Khadilkar Kunal, KhudaBukhsh Ashiqur R, Mitchell Tom M
School of Computer Science, Language Technologies Institute, Carnegie Mellon University, 5000 Forbes Avenue, Pittsburgh, PA 15213, USA.
Golisano College of Computing and Information Sciences, Software Engineering Department, Rochester Institute of Technology, 20 Lomb Memorial Drive, New York, NY 14623, USA.
Patterns (N Y). 2021 Dec 9;3(2):100409. doi: 10.1016/j.patter.2021.100409. eCollection 2022 Feb 11.

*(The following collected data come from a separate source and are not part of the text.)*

/-! ### The eviction budget of a member on a window -/

/-- **THE EVICTION BUDGET FROM THE GAUGES.**  Let `u` be a classical Euler solution on the past with a weak gradient `H`, the `A`-gauge
`a^{2ρ} A(a) ≤ c` and the `E`-gauge `a^ρ E(a) ≤ c` at every scale; let `C` be a GNS eviction constant and `ψ` a cutoff of `B(0,a)` inside `B(0,2a)`
with `‖∇ψ‖ ≤ M/a`; let `−a² ≤ t₁ < t₀ < 0` and `m < ∞`.  Then there is `Φ ≥ 0`, integrable on `[t₁,t₀]`, with
`∫_E ‖u(s)‖ ≤ Φ(s)` for all `s ∈ [t₁,t₀]` and measurable `E ⊆ B(0,a)` with `|E| ≤ m`, and
`∫_{[t₁,t₀]} Φ ≤ m^{5/6} · C · √(t₀−t₁) · √(2·c(2a)^{1−ρ} + 2(M/a)²(t₀−t₁)·c(2a)^{1−2ρ})`.
[cite: CaffarelliKohnNirenberg1982, §2; folklore (Gagliardo–Nirenberg–Sobolev, Cauchy–Schwarz)] -/
theorem exists_evictionBudget {ρ : ℝ} {c : ℝ≥0}
    (hH : HasWeakSpatialGradientOn (slab (EuclideanSpace ℝ (Fin 3)) (Iio 0) isOpen_Iio) u H)
    (hcl : IsClassicalEulerSolutionOn (Iio 0) 0 u p)
    (hA : ∀ a : ℝ, 0 < a →
      ENNReal.ofReal (a ^ (2 * ρ)) * cknA a (0 : ℝ × EuclideanSpace ℝ (Fin 3)) u ≤ (c : ℝ≥0∞))
    (hE : ∀ a : ℝ, 0 < a →
      ENNReal.ofReal (a ^ ρ) * cknE a (0 : ℝ × EuclideanSpace ℝ (Fin 3)) H ≤ (c : ℝ≥0∞))
    {C : ℝ≥0}
    (hC : ∀ (w : EuclideanSpace ℝ (Fin 3) → EuclideanSpace ℝ (Fin 3)), ContDiff ℝ 1 w → HasCompactSupport w →
      ∀ E : Set (EuclideanSpace ℝ (Fin 3)), MeasurableSet E →
        ∫⁻ x in E, ‖w x‖ₑ ≤ volume E ^ (5 / 6 : ℝ) * C * (∫⁻ x, ‖fderiv ℝ w x‖ₑ ^ 2) ^ (1 / 2 : ℝ))
    {ψ : EuclideanSpace ℝ (Fin 3) → ℝ} {a M : ℝ} (ha : 0 < a) (hψ : ContDiff ℝ 1 ψ) (hψc : HasCompactSupport ψ)
    (h0 : ∀ x, 0 ≤ ψ x) (h1 : ∀ x, ψ x ≤ 1) (hone : ∀ x ∈ ball (0 : EuclideanSpace ℝ (Fin 3)) a, ψ x = 1)
    (hts : tsupport ψ ⊆ ball (0 : EuclideanSpace ℝ (Fin 3)) (2 * a)) (hM : ∀ x, ‖fderiv ℝ ψ x‖ ≤ M / a)
    {t₁ t₀ : ℝ} (ht : t₁ < t₀) (ht₀ : t₀ < 0) (hwin : -a ^ 2 ≤ t₁) {m : ℝ≥0∞} (hm : m ≠ ⊤) :
    ∃ Φ : ℝ → ℝ, IntegrableOn Φ (Icc t₁ t₀) ∧ (∀ s ∈ Icc t₁ t₀, 0 ≤ Φ s) ∧
      (∀ s ∈ Icc t₁ t₀, ∀ E : Set (EuclideanSpace ℝ (Fin 3)), MeasurableSet E →
        E ⊆ ball (0 : EuclideanSpace ℝ (Fin 3)) a → volume E ≤ m → ∫⁻ x in E, ‖u s x‖ₑ ≤ ENNReal.ofReal (Φ s)) ∧
      ∫ s in Icc t₁ t₀, Φ s ≤ m.toReal ^ (5 / 6 : ℝ) * C * Real.sqrt (t₀ - t₁) *
        Real.sqrt (2 * ((c : ℝ) * (2 * a) ^ (1 - ρ)) + 2 * (M / a) ^ 2 * (t₀ - t₁) * ((c : ℝ) * (2 * a) ^ (1 - 2 * ρ))) := by
  -- the window and the ball of the gauges (scale `2a`)
  set I : Set ℝ := Icc t₁ t₀ with hI
  set B₂ : Set (EuclideanSpace ℝ (Fin 3)) := ball 0 (2 * a) with hB₂
  have h2a : 0 < 2 * a := by linarith
  have hI0 : I ⊆ Iio 0 := fun s hs => lt_of_le_of_lt hs.2 ht₀
  have hIsub : I ⊆ Ioo (-(2 * a) ^ 2) 0 := fun s hs => ⟨by nlinarith [hs.1, ha], lt_of_le_of_lt hs.2 ht₀⟩
  have hS0 : 0 ≤ t₀ - t₁ := by linarith
  have hvolI : volume I = ENNReal.ofReal (t₀ - t₁) := Real.volume_Icc
  -- the slice quantities and the budget
  set X : ℝ → ℝ≥0∞ := fun s => ∫⁻ x in B₂, ENNReal.ofReal (frobeniusNormSq (fderiv ℝ (u s) x)) with hX
  set Y : ℝ → ℝ≥0∞ := fun s => ∫⁻ x in B₂, ‖u s x‖ₑ ^ 2 with hY
  set G : ℝ → ℝ≥0∞ := fun s => 2 * X s + 2 * ENNReal.ofReal ((M / a) ^ 2) * Y s with hG
  set Φ : ℝ → ℝ := fun s => m.toReal ^ (5 / 6 : ℝ) * C * Real.sqrt ((G s).toReal) with hΦ
  have hΦ0 : ∀ s, 0 ≤ Φ s := fun s => by positivity
  -- the `A`-gauge slice bound and finiteness of `G` on the window
  have hYle : ∀ s ∈ I, Y s ≤ ENNReal.ofReal ((c : ℝ) * (2 * a) ^ (1 - 2 * ρ)) := fun s hs =>
    lintegral_ball_le_of_gaugeA h2a (hA _ h2a) (hIsub hs)
  have hGtop : ∀ s ∈ I, G s ≠ ⊤ := by
    intro s hs
    refine ENNReal.add_ne_top.2 ⟨ENNReal.mul_ne_top ENNReal.ofNat_ne_top (lintegral_ball_frobenius_ne_top hcl (hI0 hs) _),
      ENNReal.mul_ne_top (ENNReal.mul_ne_top ENNReal.ofNat_ne_top ENNReal.ofReal_ne_top) ?_⟩
    exact ne_top_of_le_ne_top ENNReal.ofReal_ne_top (hYle s hs)
  -- `ofReal Φ ≤ m^{5/6} C G^{1/2}`, with equality where `G < ∞`
  have hΦle : ∀ s, ENNReal.ofReal (Φ s) ≤ m ^ (5 / 6 : ℝ) * C * G s ^ (1 / 2 : ℝ) := by
    intro s
    rw [hΦ]
    simp only []
    rw [ENNReal.ofReal_mul (by positivity), ENNReal.ofReal_mul (by positivity),
      ← ENNReal.ofReal_rpow_of_nonneg ENNReal.toReal_nonneg (by norm_num), ENNReal.ofReal_toReal hm, ENNReal.ofReal_coe_nnreal,
      Real.sqrt_eq_rpow, ← ENNReal.ofReal_rpow_of_nonneg ENNReal.toReal_nonneg (by norm_num)]
    gcongr
    exact ENNReal.ofReal_toReal_le
  have hΦeq : ∀ s ∈ I, ENNReal.ofReal (Φ s) = m ^ (5 / 6 : ℝ) * C * G s ^ (1 / 2 : ℝ) := by
    intro s hs
    rw [hΦ]
    simp only []
    rw [ENNReal.ofReal_mul (by positivity), ENNReal.ofReal_mul (by positivity),
      ← ENNReal.ofReal_rpow_of_nonneg ENNReal.toReal_nonneg (by norm_num), ENNReal.ofReal_toReal hm, ENNReal.ofReal_coe_nnreal,
      Real.sqrt_eq_rpow, ← ENNReal.ofReal_rpow_of_nonneg ENNReal.toReal_nonneg (by norm_num), ENNReal.ofReal_toReal (hGtop s hs)]
  -- (ii) the eviction inequality
  have hev : ∀ s ∈ I, ∀ E : Set (EuclideanSpace ℝ (Fin 3)), MeasurableSet E →
      E ⊆ ball (0 : EuclideanSpace ℝ (Fin 3)) a → volume E ≤ m → ∫⁻ x in E, ‖u s x‖ₑ ≤ ENNReal.ofReal (Φ s) := by
    intro s hs E hEm hEa hEvol
    have h := eviction_of_cutoff hC (contDiff_one_slice hcl (hI0 hs)) hψ hψc h0 h1 hone hts hM hEm hEa
    rw [hΦeq s hs]
    refine h.trans ?_
    gcongr
  -- measurability of `X`, `Y`, `G`, `Φ` on the window
  have hXm : AEMeasurable X (volume.restrict I) :=
    (aemeasurable_frobenius_box hcl measurableSet_Icc hI0 measurableSet_ball).lintegral_prod_right'
  have hYm : AEMeasurable Y (volume.restrict I) :=
    (aemeasurable_enorm_sq_box hcl measurableSet_Icc hI0 measurableSet_ball).lintegral_prod_right'
  have hGm : AEMeasurable G (volume.restrict I) := (hXm.const_mul _).add (hYm.const_mul _)
  have hΦm : AEStronglyMeasurable Φ (volume.restrict I) :=
    ((Real.continuous_sqrt.measurable.comp_aemeasurable hGm.ennreal_toReal).const_mul _).aestronglyMeasurable
  -- the window integrals of `X` and `Y`
  have hXint : ∫⁻ s in I, X s ≤ ENNReal.ofReal ((c : ℝ) * (2 * a) ^ (1 - ρ)) := by
    have hT := lintegral_lintegral (aemeasurable_frobenius_box hcl measurableSet_Icc hI0 (measurableSet_ball (x := (0 :
      EuclideanSpace ℝ (Fin 3))) (ε := 2 * a)))
    rw [prod_restrict_eq] at hT
    calc ∫⁻ s in I, X s = ∫⁻ z in I ×ˢ B₂, ENNReal.ofReal (frobeniusNormSq (fderiv ℝ (u z.1) z.2)) := hT
      _ ≤ ∫⁻ z in Ioo (-(2 * a) ^ 2) 0 ×ˢ ball (0 : EuclideanSpace ℝ (Fin 3)) (2 * a),
            ENNReal.ofReal (frobeniusNormSq (fderiv ℝ (u z.1) z.2)) := lintegral_mono_set (prod_mono hIsub subset_rfl)
      _ ≤ ENNReal.ofReal ((c : ℝ) * (2 * a) ^ (1 - ρ)) := setLIntegral_window_frobenius_fderiv_le hH hcl hE h2a
  have hYint : ∫⁻ s in I, Y s ≤ ENNReal.ofReal (t₀ - t₁) * ENNReal.ofReal ((c : ℝ) * (2 * a) ^ (1 - 2 * ρ)) := by
    calc ∫⁻ s in I, Y s ≤ ∫⁻ s in I, ENNReal.ofReal ((c : ℝ) * (2 * a) ^ (1 - 2 * ρ)) :=
          setLIntegral_mono measurable_const fun s hs => hYle s hs
      _ = ENNReal.ofReal ((c : ℝ) * (2 * a) ^ (1 - 2 * ρ)) * volume I := setLIntegral_const _ _
      _ = ENNReal.ofReal (t₀ - t₁) * ENNReal.ofReal ((c : ℝ) * (2 * a) ^ (1 - 2 * ρ)) := by rw [hvolI, mul_comm]
  -- the window integral of `G`
  set Q : ℝ := 2 * ((c : ℝ) * (2 * a) ^ (1 - ρ)) + 2 * (M / a) ^ 2 * (t₀ - t₁) * ((c : ℝ) * (2 * a) ^ (1 - 2 * ρ)) with hQ
  have hcE : 0 ≤ (c : ℝ) * (2 * a) ^ (1 - ρ) := by positivity
  have hcA : 0 ≤ (c : ℝ) * (2 * a) ^ (1 - 2 * ρ) := by positivity
  have hm2 : 0 ≤ 2 * (M / a) ^ 2 := by positivity
  have hm2S : 0 ≤ 2 * (M / a) ^ 2 * (t₀ - t₁) := mul_nonneg hm2 hS0
  have hQ0 : 0 ≤ Q := add_nonneg (by positivity) (mul_nonneg hm2S hcA)
  have hQe : ENNReal.ofReal Q = 2 * ENNReal.ofReal ((c : ℝ) * (2 * a) ^ (1 - ρ)) +
      2 * ENNReal.ofReal ((M / a) ^ 2) * (ENNReal.ofReal (t₀ - t₁) * ENNReal.ofReal ((c : ℝ) * (2 * a) ^ (1 - 2 * ρ))) := by
    rw [hQ, ENNReal.ofReal_add (by positivity) (mul_nonneg hm2S hcA), ENNReal.ofReal_mul (by norm_num : (0 : ℝ) ≤ 2),
      ENNReal.ofReal_mul hm2S, ENNReal.ofReal_mul hm2, ENNReal.ofReal_mul (by norm_num : (0 : ℝ) ≤ 2), ENNReal.ofReal_ofNat]
    ring
  have hGint : ∫⁻ s in I, G s ≤ ENNReal.ofReal Q := by
    have e : ∫⁻ s in I, G s = (2 * ∫⁻ s in I, X s) + 2 * ENNReal.ofReal ((M / a) ^ 2) * ∫⁻ s in I, Y s := by
      rw [hG]
      simp only []
      rw [lintegral_add_left' (hXm.const_mul _), lintegral_const_mul'' _ hXm, lintegral_const_mul'' _ hYm]
    rw [e, hQe]
    exact add_le_add (mul_le_mul_right hXint _) (mul_le_mul_right hYint _)
  -- Cauchy–Schwarz in time: `∫ G^{1/2} ≤ |I|^{1/2} (∫ G)^{1/2}`
  have hCS : ∫⁻ s in I, G s ^ (1 / 2 : ℝ) ≤ volume I ^ (1 / 2 : ℝ) * (∫⁻ s in I, G s) ^ (1 / 2 : ℝ) := by
    have h := ENNReal.lintegral_mul_le_Lp_mul_Lq (volume.restrict I) Real.HolderConjugate.two_two
      (f := fun _ => (1 : ℝ≥0∞)) (g := fun s => G s ^ (1 / 2 : ℝ)) aemeasurable_const (hGm.pow_const _)
    have e1 : ∫⁻ s in I, ((fun _ : ℝ => (1 : ℝ≥0∞)) * fun s : ℝ => G s ^ (1 / 2 : ℝ)) s = ∫⁻ s in I, G s ^ (1 / 2 : ℝ) := by
      simp only [Pi.mul_apply, one_mul]
    have e2 : ∫⁻ _ in I, (1 : ℝ≥0∞) ^ (2 : ℝ) = volume I := by
      rw [ENNReal.one_rpow, setLIntegral_const, one_mul]
    have e3 : ∫⁻ s in I, (G s ^ (1 / 2 : ℝ)) ^ (2 : ℝ) = ∫⁻ s in I, G s := by
      refine lintegral_congr fun s => ?_
      rw [← ENNReal.rpow_mul]
      norm_num
    rwa [e1, e2, e3] at h
  -- the master bound in `ℝ≥0∞`
  have hmaster : ∫⁻ s in I, ENNReal.ofReal (Φ s) ≤
      m ^ (5 / 6 : ℝ) * C * (ENNReal.ofReal (t₀ - t₁) ^ (1 / 2 : ℝ) * ENNReal.ofReal Q ^ (1 / 2 : ℝ)) := by
    calc ∫⁻ s in I, ENNReal.ofReal (Φ s) ≤ ∫⁻ s in I, m ^ (5 / 6 : ℝ) * C * G s ^ (1 / 2 : ℝ) := lintegral_mono fun s => hΦle s
      _ = m ^ (5 / 6 : ℝ) * C * ∫⁻ s in I, G s ^ (1 / 2 : ℝ) := by rw [lintegral_const_mul'' _ (hGm.pow_const _)]
      _ ≤ m ^ (5 / 6 : ℝ) * C * (volume I ^ (1 / 2 : ℝ) * (∫⁻ s in I, G s) ^ (1 / 2 : ℝ)) := by gcongr
      _ ≤ m ^ (5 / 6 : ℝ) * C * (ENNReal.ofReal (t₀ - t₁) ^ (1 / 2 : ℝ) * ENNReal.ofReal Q ^ (1 / 2 : ℝ)) := by
          rw [hvolI]; gcongr
  have htop : m ^ (5 / 6 : ℝ) * C * (ENNReal.ofReal (t₀ - t₁) ^ (1 / 2 : ℝ) * ENNReal.ofReal Q ^ (1 / 2 : ℝ)) ≠ ⊤ :=
    ENNReal.mul_ne_top (ENNReal.mul_ne_top (ENNReal.rpow_ne_top_of_nonneg (by norm_num) hm) ENNReal.coe_ne_top)
      (ENNReal.mul_ne_top (ENNReal.rpow_ne_top_of_nonneg (by norm_num) ENNReal.ofReal_ne_top)
        (ENNReal.rpow_ne_top_of_nonneg (by norm_num) ENNReal.ofReal_ne_top))
  -- (i) integrability
  have henorm : ∀ s, ‖Φ s‖ₑ = ENNReal.ofReal (Φ s) := fun s => Real.enorm_of_nonneg (hΦ0 s)
  have hInt : IntegrableOn Φ I := by
    refine ⟨hΦm, ?_⟩
    rw [HasFiniteIntegral]
    calc ∫⁻ s in I, ‖Φ s‖ₑ = ∫⁻ s in I, ENNReal.ofReal (Φ s) := lintegral_congr fun s => henorm s
      _ ≤ _ := hmaster
      _ < ⊤ := lt_top_iff_ne_top.2 htop
  -- (iii) the bound on `∫Φ`
  have hIII : ∫ s in I, Φ s ≤ m.toReal ^ (5 / 6 : ℝ) * C * Real.sqrt (t₀ - t₁) * Real.sqrt Q := by
    rw [integral_eq_lintegral_of_nonneg_ae (Eventually.of_forall hΦ0) hΦm]
    refine (ENNReal.toReal_mono htop hmaster).trans (le_of_eq ?_)
    rw [ENNReal.toReal_mul, ENNReal.toReal_mul, ENNReal.toReal_mul, ← ENNReal.toReal_rpow, ← ENNReal.toReal_rpow,
      ← ENNReal.toReal_rpow, ENNReal.toReal_ofReal hS0, ENNReal.toReal_ofReal hQ0, ENNReal.coe_toReal, Real.sqrt_eq_rpow,
      Real.sqrt_eq_rpow]
    ring
  exact ⟨Φ, hInt, fun s _ => hΦ0 s, hev, hIII⟩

We use a suite of cutting-edge natural language processing methods to quantify and characterize societal and gender biases in popular movie content. Our data set consists of English subtitles of popular movies from Bollywood-the Mumbai film industry-spanning 7 decades (700 movies). In addition, we include movies from Hollywood and movies nominated for the Academy Awards for contrastive purposes. Our findings indicate that while the overall portrayal of women has improved over time in popular movie dialogues from both Bollywood and Hollywood, modern films still exhibit considerable gender bias and are yet to achieve equal representation among genders. We also observe a strong bias favoring fair skin color in Bollywood content that occurred consistently across all time periods we considered. While our geographic representation analysis indicates improved inclusion over time for several Indian states, it also reveals a long-standing under-representation of many northeastern Indian states.
我们使用一套前沿的自然语言处理方法,对热门电影内容中的社会和性别偏见进行量化和特征描述。我们的数据集由宝莱坞(孟买电影产业)七十年间(700部电影)热门电影的英文字幕组成。此外,为了进行对比,我们还纳入了好莱坞电影以及获得奥斯卡奖提名的电影。我们的研究结果表明,虽然宝莱坞和好莱坞热门电影对白中对女性的整体刻画随着时间推移有所改善,但现代电影仍存在相当程度的性别偏见,尚未实现性别平等的呈现。我们还观察到,在我们所考虑的所有时间段内,宝莱坞内容中始终存在对白皙肤色的强烈偏好。虽然我们的地理代表性分析表明,随着时间推移,印度几个邦的代表性有所提高,但它也揭示了印度许多东北部邦长期以来代表性不足的问题。